/-- **Schwarz.** If `deg P ≤ (T₀, T₁)` and `taylorInt n P = 0` for all `n < L`, then for `R ≥ 1`
and `|z| ≤ R/2`: `|P(z, e^z)| ≤ 2 · 2^{-L} · (T₀+1)(T₁+1) · H(P) · R^{T₀} · e^{T₁ R}`.
[this work; folklore] -/
theorem norm_expEval_le_of_taylorInt_eq_zero (P : MvPolynomial (Fin 2) ℤ) {T₀ T₁ L : ℕ}
    (h0 : P.degreeOf 0 ≤ T₀) (h1 : P.degreeOf 1 ≤ T₁) (hvan : ∀ n < L, taylorInt n P = 0)
    {R : ℝ} (hR : 1 ≤ R) {z : ℂ} (hz : ‖z‖ ≤ R / 2) :
    ‖expEval P z‖ ≤ 2 * (1 / 2) ^ L *
      (((T₀ + 1) * (T₁ + 1) : ℕ) * (mvPolyHeight P : ℝ) * R ^ T₀ * Real.exp (T₁ * R)) := by
  set t : Fin (T₀ + 1) × Fin (T₁ + 1) → ℤ := fun ab => P.coeff (boxExp ab) with ht
  have hPt : polyOfCoeffs t = P := polyOfCoeffs_coeff_boxExp P h0 h1
  have hRpos : 0 < R := one_pos.trans_le hR
  have hvan' : ∀ n < L, iteratedDeriv n (expEval P) 0 = 0 := by
    intro n hn
    rw [← taylorInt_cast, hvan n hn]; simp
  have htnorm : ‖t‖ ≤ (mvPolyHeight P : ℝ) := by
    refine (pi_norm_le_iff_of_nonneg (Nat.cast_nonneg _)).2 fun ab => ?_
    have h1 : ((P.coeff (boxExp ab)).natAbs : ℝ) ≤ mvPolyHeight P := by
      exact_mod_cast natAbs_coeff_le_mvPolyHeight P (boxExp ab)
    have h2 : ‖t ab‖ = ((P.coeff (boxExp ab)).natAbs : ℝ) := by
      show ‖P.coeff (boxExp ab)‖ = _
      rw [Int.norm_eq_abs, Nat.cast_natAbs, Int.cast_abs]
    rw [h2]; exact h1
  have hCR : ∀ w ∈ sphere (0 : ℂ) R, ‖expEval P w‖ ≤
      ((T₀ + 1) * (T₁ + 1) : ℕ) * (mvPolyHeight P : ℝ) * R ^ T₀ * Real.exp (T₁ * R) := by
    intro w hw
    have h := norm_expEval_polyOfCoeffs_le t hR w hw
    rw [hPt] at h
    refine h.trans ?_
    gcongr
  exact norm_le_of_iteratedDeriv_eq_zero (differentiable_expEval P) hRpos hvan' hCR hz

/-! ### Sequences: the two hypothesis classes are interchangeable -/

/-- **Small ⇒ Padé, with exponents.** For `0 < u` and `u' < u`, for all large `N`: every
`P ∈ ℤ[X₀,X₁]` with `|P(w, e^w)| ≤ e^{-2N^u}` on the unit circle has `taylorInt n P = 0` for all
`n ≤ N^{u'}` (no degree or height hypothesis is needed). [this work] -/
theorem eventually_forall_taylorInt_eq_zero {u u' : ℝ} (hu : 0 < u) (hu' : u' < u) :
    ∀ᶠ N : ℕ in atTop, ∀ P : MvPolynomial (Fin 2) ℤ,
      (∀ w ∈ sphere (0 : ℂ) 1, ‖expEval P w‖ ≤ Real.exp (-(2 * (N : ℝ) ^ u))) →
        ∀ n : ℕ, (n : ℝ) ≤ (N : ℝ) ^ u' → taylorInt n P = 0 := by
  set v : ℝ := max u' 0 with hv
  have hvu : v < u := max_lt hu' hu
  have hv0 : 0 ≤ v := le_max_right _ _
  have H : ∀ᶠ x : ℝ in atTop, v * x ^ v * Real.log x ≤ 1 * x ^ u :=
    eventually_mul_rpow_mul_log_le hvu hv0 one_pos
  filter_upwards [tendsto_natCast_atTop_atTop.eventually H, eventually_ge_atTop 1]
    with N hN hN1 P hP n hn
  have hx1 : (1 : ℝ) ≤ (N : ℝ) := by exact_mod_cast hN1
  have hx0 : (0 : ℝ) < (N : ℝ) := one_pos.trans_le hx1
  have hY1 : (1 : ℝ) ≤ (N : ℝ) ^ v := Real.one_le_rpow hx1 hv0
  have hnY : (n : ℝ) ≤ (N : ℝ) ^ v :=
    hn.trans (Real.rpow_le_rpow_of_exponent_le hx1 (le_max_left _ _))
  have hpos : (0 : ℝ) < (N : ℝ) ^ u := Real.rpow_pos_of_pos hx0 u
  have hXY : (N : ℝ) ^ v * Real.log ((N : ℝ) ^ v) < 2 * (N : ℝ) ^ u := by
    rw [Real.log_rpow hx0]
    calc (N : ℝ) ^ v * (v * Real.log N) = v * (N : ℝ) ^ v * Real.log N := by ring
      _ ≤ 1 * (N : ℝ) ^ u := hN
      _ < 2 * (N : ℝ) ^ u := by linarith
  exact taylorInt_eq_zero_of_norm_le_exp P hP hY1 hXY hnY

/-- **Padé ⇒ small, with exponents.** Let `0 ≤ s₁, t₀, t₁`, `max{1, t₀, s₁ + t₁, u} < v` and
`c ≥ 0`.  If `deg P_N ≤ (N^{t₀}, N^{t₁})`, `H(P_N) ≤ e^N` and
`taylorInt n P_N = 0` for all `n ≤ N^v` (eventually), then eventually
`|P_N(z, e^z)| ≤ e^{-2N^u}` for all `|z| ≤ 1 + cN^{s₁}` — the hypothesis of
`schanuelRank_iff_universalSequence`.  (Schwarz lemma on the disc of radius `2(1 + cN^{s₁})` and
the bookkeeping `log 2 - N^v log 2 + log M + N + T₀ log R + T₁R ≤ -2N^u`.) [this work] -/
theorem universal_of_pade {s₁ t₀ t₁ u v : ℝ} (hs₁ : 0 ≤ s₁) (ht₀ : 0 ≤ t₀) (ht₁ : 0 ≤ t₁)
    (h1v : 1 < v) (ht₀v : t₀ < v) (hstv : s₁ + t₁ < v) (huv : u < v)
    {c : ℝ} (hc : 0 ≤ c) (P : ℕ → MvPolynomial (Fin 2) ℤ)
    (hP : ∀ᶠ N : ℕ in atTop,
      ((P N).degreeOf 0 : ℝ) ≤ (N : ℝ) ^ t₀ ∧ ((P N).degreeOf 1 : ℝ) ≤ (N : ℝ) ^ t₁ ∧
      (mvPolyHeight (P N) : ℝ) ≤ Real.exp N ∧
      ∀ n : ℕ, (n : ℝ) ≤ (N : ℝ) ^ v → taylorInt n (P N) = 0) :
    ∀ᶠ N : ℕ in atTop, ∀ z : ℂ, ‖z‖ ≤ 1 + c * (N : ℝ) ^ s₁ →
      ‖expEval (P N) z‖ ≤ Real.exp (-(2 * (N : ℝ) ^ u)) := by
  have hl2 : 0 < Real.log 2 := Real.log_pos one_lt_two
  have q8 : (0 : ℝ) < Real.log 2 / 8 := by positivity
  have hv0 : 0 < v := one_pos.trans h1v
  -- growth bookkeeping in a real variable `x`
  have H : ∀ᶠ x : ℝ in atTop,
      Real.log 2 - ((⌊x ^ v⌋₊ + 1 : ℕ) : ℝ) * Real.log 2 +
          Real.log (((⌊x ^ t₀⌋₊ + 1) * (⌊x ^ t₁⌋₊ + 1) : ℕ) : ℝ) + x +
          (⌊x ^ t₀⌋₊ : ℝ) * Real.log (2 * (1 + c * x ^ s₁)) +
          (⌊x ^ t₁⌋₊ : ℝ) * (2 * (1 + c * x ^ s₁)) ≤ -(2 * x ^ u) := by
    filter_upwards [eventually_ge_atTop (1 : ℝ),
      eventually_const_le_mul_rpow (Real.log 2 + Real.log 4) hv0 q8,
      eventually_mul_rpow_mul_log_le hv0 (show (0 : ℝ) ≤ t₀ + t₁ by linarith) q8,
      eventually_mul_rpow_le_mul_rpow 1 h1v q8,
      eventually_mul_rpow_le_mul_rpow (Real.log (2 + 2 * c)) ht₀v q8,
      eventually_mul_rpow_mul_log_le ht₀v hs₁ q8,
      eventually_mul_rpow_le_mul_rpow (2 + 2 * c) hstv q8,
      eventually_mul_rpow_le_mul_rpow 2 huv q8]
      with x hx1 Ec1 Ec2 Ec3 Ec4 Ec5 Ec6 Ec7
    have hx0 : 0 < x := one_pos.trans_le hx1
    have hxpos : ∀ s : ℝ, 0 < x ^ s := fun s => Real.rpow_pos_of_pos hx0 s
    have hx1t : ∀ {s : ℝ}, 0 ≤ s → 1 ≤ x ^ s := fun hs => Real.one_le_rpow hx1 hs
    have hlogx : 0 ≤ Real.log x := Real.log_nonneg hx1
    set T₀ : ℕ := ⌊x ^ t₀⌋₊ with hT₀def
    set T₁ : ℕ := ⌊x ^ t₁⌋₊ with hT₁def
    set L : ℕ := ⌊x ^ v⌋₊ + 1 with hLdef
    have hT₀ : (T₀ : ℝ) ≤ x ^ t₀ := Nat.floor_le (hxpos t₀).le
    have hT₁ : (T₁ : ℝ) ≤ x ^ t₁ := Nat.floor_le (hxpos t₁).le
    have hLgt : x ^ v < L := by rw [hLdef]; push_cast; exact Nat.lt_floor_add_one _
    have hMdef : (((T₀ + 1) * (T₁ + 1) : ℕ) : ℝ) = ((T₀ : ℝ) + 1) * ((T₁ : ℝ) + 1) := by
      push_cast; ring
    set M : ℝ := (((T₀ + 1) * (T₁ + 1) : ℕ) : ℝ) with hMset
    have hMle : M ≤ 4 * x ^ (t₀ + t₁) := by
      rw [hMdef, Real.rpow_add hx0]
      have h0 : (T₀ : ℝ) + 1 ≤ 2 * x ^ t₀ := by linarith [hx1t ht₀]
      have h1 : (T₁ : ℝ) + 1 ≤ 2 * x ^ t₁ := by linarith [hx1t ht₁]
      calc ((T₀ : ℝ) + 1) * ((T₁ : ℝ) + 1) ≤ (2 * x ^ t₀) * (2 * x ^ t₁) := by gcongr
        _ = 4 * (x ^ t₀ * x ^ t₁) := by ring
    have hMpos : 0 < M := by
      rw [hMdef]; positivity
    set R : ℝ := 2 * (1 + c * x ^ s₁) with hRdef
    have hcx : 0 ≤ c * x ^ s₁ := mul_nonneg hc (hxpos s₁).le
    have hRpos : 0 < R := by rw [hRdef]; linarith
    have hRle : R ≤ (2 + 2 * c) * x ^ s₁ := by
      have := hx1t hs₁
      rw [hRdef]; linarith
    have hlogR0 : 0 ≤ Real.log R := Real.log_nonneg (by rw [hRdef]; linarith)
    have hlogR : Real.log R ≤ Real.log (2 + 2 * c) + s₁ * Real.log x := by
      calc Real.log R ≤ Real.log ((2 + 2 * c) * x ^ s₁) := Real.log_le_log hRpos hRle
        _ = Real.log (2 + 2 * c) + s₁ * Real.log x := by
            rw [Real.log_mul (by positivity) (hxpos _).ne', Real.log_rpow hx0]
    have h1 : Real.log M ≤ Real.log 4 + (t₀ + t₁) * Real.log x := by
      calc Real.log M ≤ Real.log (4 * x ^ (t₀ + t₁)) := Real.log_le_log hMpos hMle
        _ = Real.log 4 + (t₀ + t₁) * Real.log x := by
            rw [Real.log_mul (by norm_num) (hxpos _).ne', Real.log_rpow hx0]
    have h2 : (T₀ : ℝ) * Real.log R ≤ x ^ t₀ * (Real.log (2 + 2 * c) + s₁ * Real.log x) :=
      mul_le_mul hT₀ hlogR hlogR0 (hxpos _).le
    have h3 : (T₁ : ℝ) * R ≤ (2 + 2 * c) * x ^ (s₁ + t₁) := by
      calc (T₁ : ℝ) * R ≤ x ^ t₁ * ((2 + 2 * c) * x ^ s₁) :=
            mul_le_mul hT₁ hRle hRpos.le (hxpos _).le
        _ = (2 + 2 * c) * x ^ (s₁ + t₁) := by rw [Real.rpow_add hx0]; ring
    have h4 : -((L : ℝ) * Real.log 2) ≤ -(x ^ v * Real.log 2) := by
      have := mul_le_mul_of_nonneg_right hLgt.le hl2.le
      linarith
    have hx : x ^ (1 : ℝ) = x := Real.rpow_one x
    have hx0' : x ^ (0 : ℝ) = 1 := Real.rpow_zero x
    rw [hx] at Ec3
    rw [hx0', mul_one] at Ec2
    linarith [h1, h2, h3, h4, Ec1, Ec2, Ec3, Ec4, Ec5, Ec6, Ec7, (hxpos v).le, (hxpos t₀).le,
      hlogx]
  filter_upwards [hP, tendsto_natCast_atTop_atTop.eventually H] with N hN hsmall z hz
  obtain ⟨hd0, hd1, hH, hvan⟩ := hN
  set x : ℝ := (N : ℝ) with hxdef
  have hx0 : (0 : ℝ) ≤ x := Nat.cast_nonneg N
  set T₀ : ℕ := ⌊x ^ t₀⌋₊ with hT₀def
  set T₁ : ℕ := ⌊x ^ t₁⌋₊ with hT₁def
  set L : ℕ := ⌊x ^ v⌋₊ + 1 with hLdef
  have h0 : (P N).degreeOf 0 ≤ T₀ := Nat.le_floor hd0
  have h1 : (P N).degreeOf 1 ≤ T₁ := Nat.le_floor hd1
  have hvan' : ∀ n < L, taylorInt n (P N) = 0 := fun n hn =>
    hvan n ((Nat.le_floor_iff (Real.rpow_nonneg hx0 v)).1 (Nat.lt_succ_iff.1 hn))
  set R : ℝ := 2 * (1 + c * x ^ s₁) with hRdef
  have hcx : 0 ≤ c * x ^ s₁ := mul_nonneg hc (Real.rpow_nonneg hx0 _)
  have hR1 : 1 ≤ R := by rw [hRdef]; linarith
  have hRpos : 0 < R := one_pos.trans_le hR1
  have hzR : ‖z‖ ≤ R / 2 := by rw [hRdef]; linarith
  refine (norm_expEval_le_of_taylorInt_eq_zero (P N) h0 h1 hvan' hR1 hzR).trans ?_
  set M : ℝ := (((T₀ + 1) * (T₁ + 1) : ℕ) : ℝ) with hMset
  have hMpos : 0 < M := by rw [hMset]; positivity
  have eL : ((1 : ℝ) / 2) ^ L = Real.exp (-((L : ℝ) * Real.log 2)) := by
    rw [Real.exp_neg, Real.exp_nat_mul, Real.exp_log two_pos, one_div, inv_pow]
  have eR : R ^ T₀ = Real.exp ((T₀ : ℝ) * Real.log R) := by
    rw [Real.exp_nat_mul, Real.exp_log hRpos]
  calc 2 * ((1 : ℝ) / 2) ^ L * (M * (mvPolyHeight (P N) : ℝ) * R ^ T₀ * Real.exp (T₁ * R))
      ≤ 2 * ((1 : ℝ) / 2) ^ L * (M * Real.exp N * R ^ T₀ * Real.exp (T₁ * R)) := by gcongr
    _ = Real.exp (Real.log 2) * Real.exp (-((L : ℝ) * Real.log 2)) *
          (Real.exp (Real.log M) * Real.exp N * Real.exp ((T₀ : ℝ) * Real.log R) *
            Real.exp (T₁ * R)) := by
        rw [← eL, ← eR, Real.exp_log two_pos, Real.exp_log hMpos]
    _ = Real.exp (Real.log 2 - L * Real.log 2 + Real.log M + N + T₀ * Real.log R + T₁ * R) := by
        simp only [sub_eq_add_neg, Real.exp_add]; ring
    _ ≤ Real.exp (-(2 * x ^ u)) := Real.exp_le_exp.2 hsmall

● TASK REQUIREMENTS: If a line of the records above contains the word "theorem", count it; give only the total.

● TASK OUTPUT: 3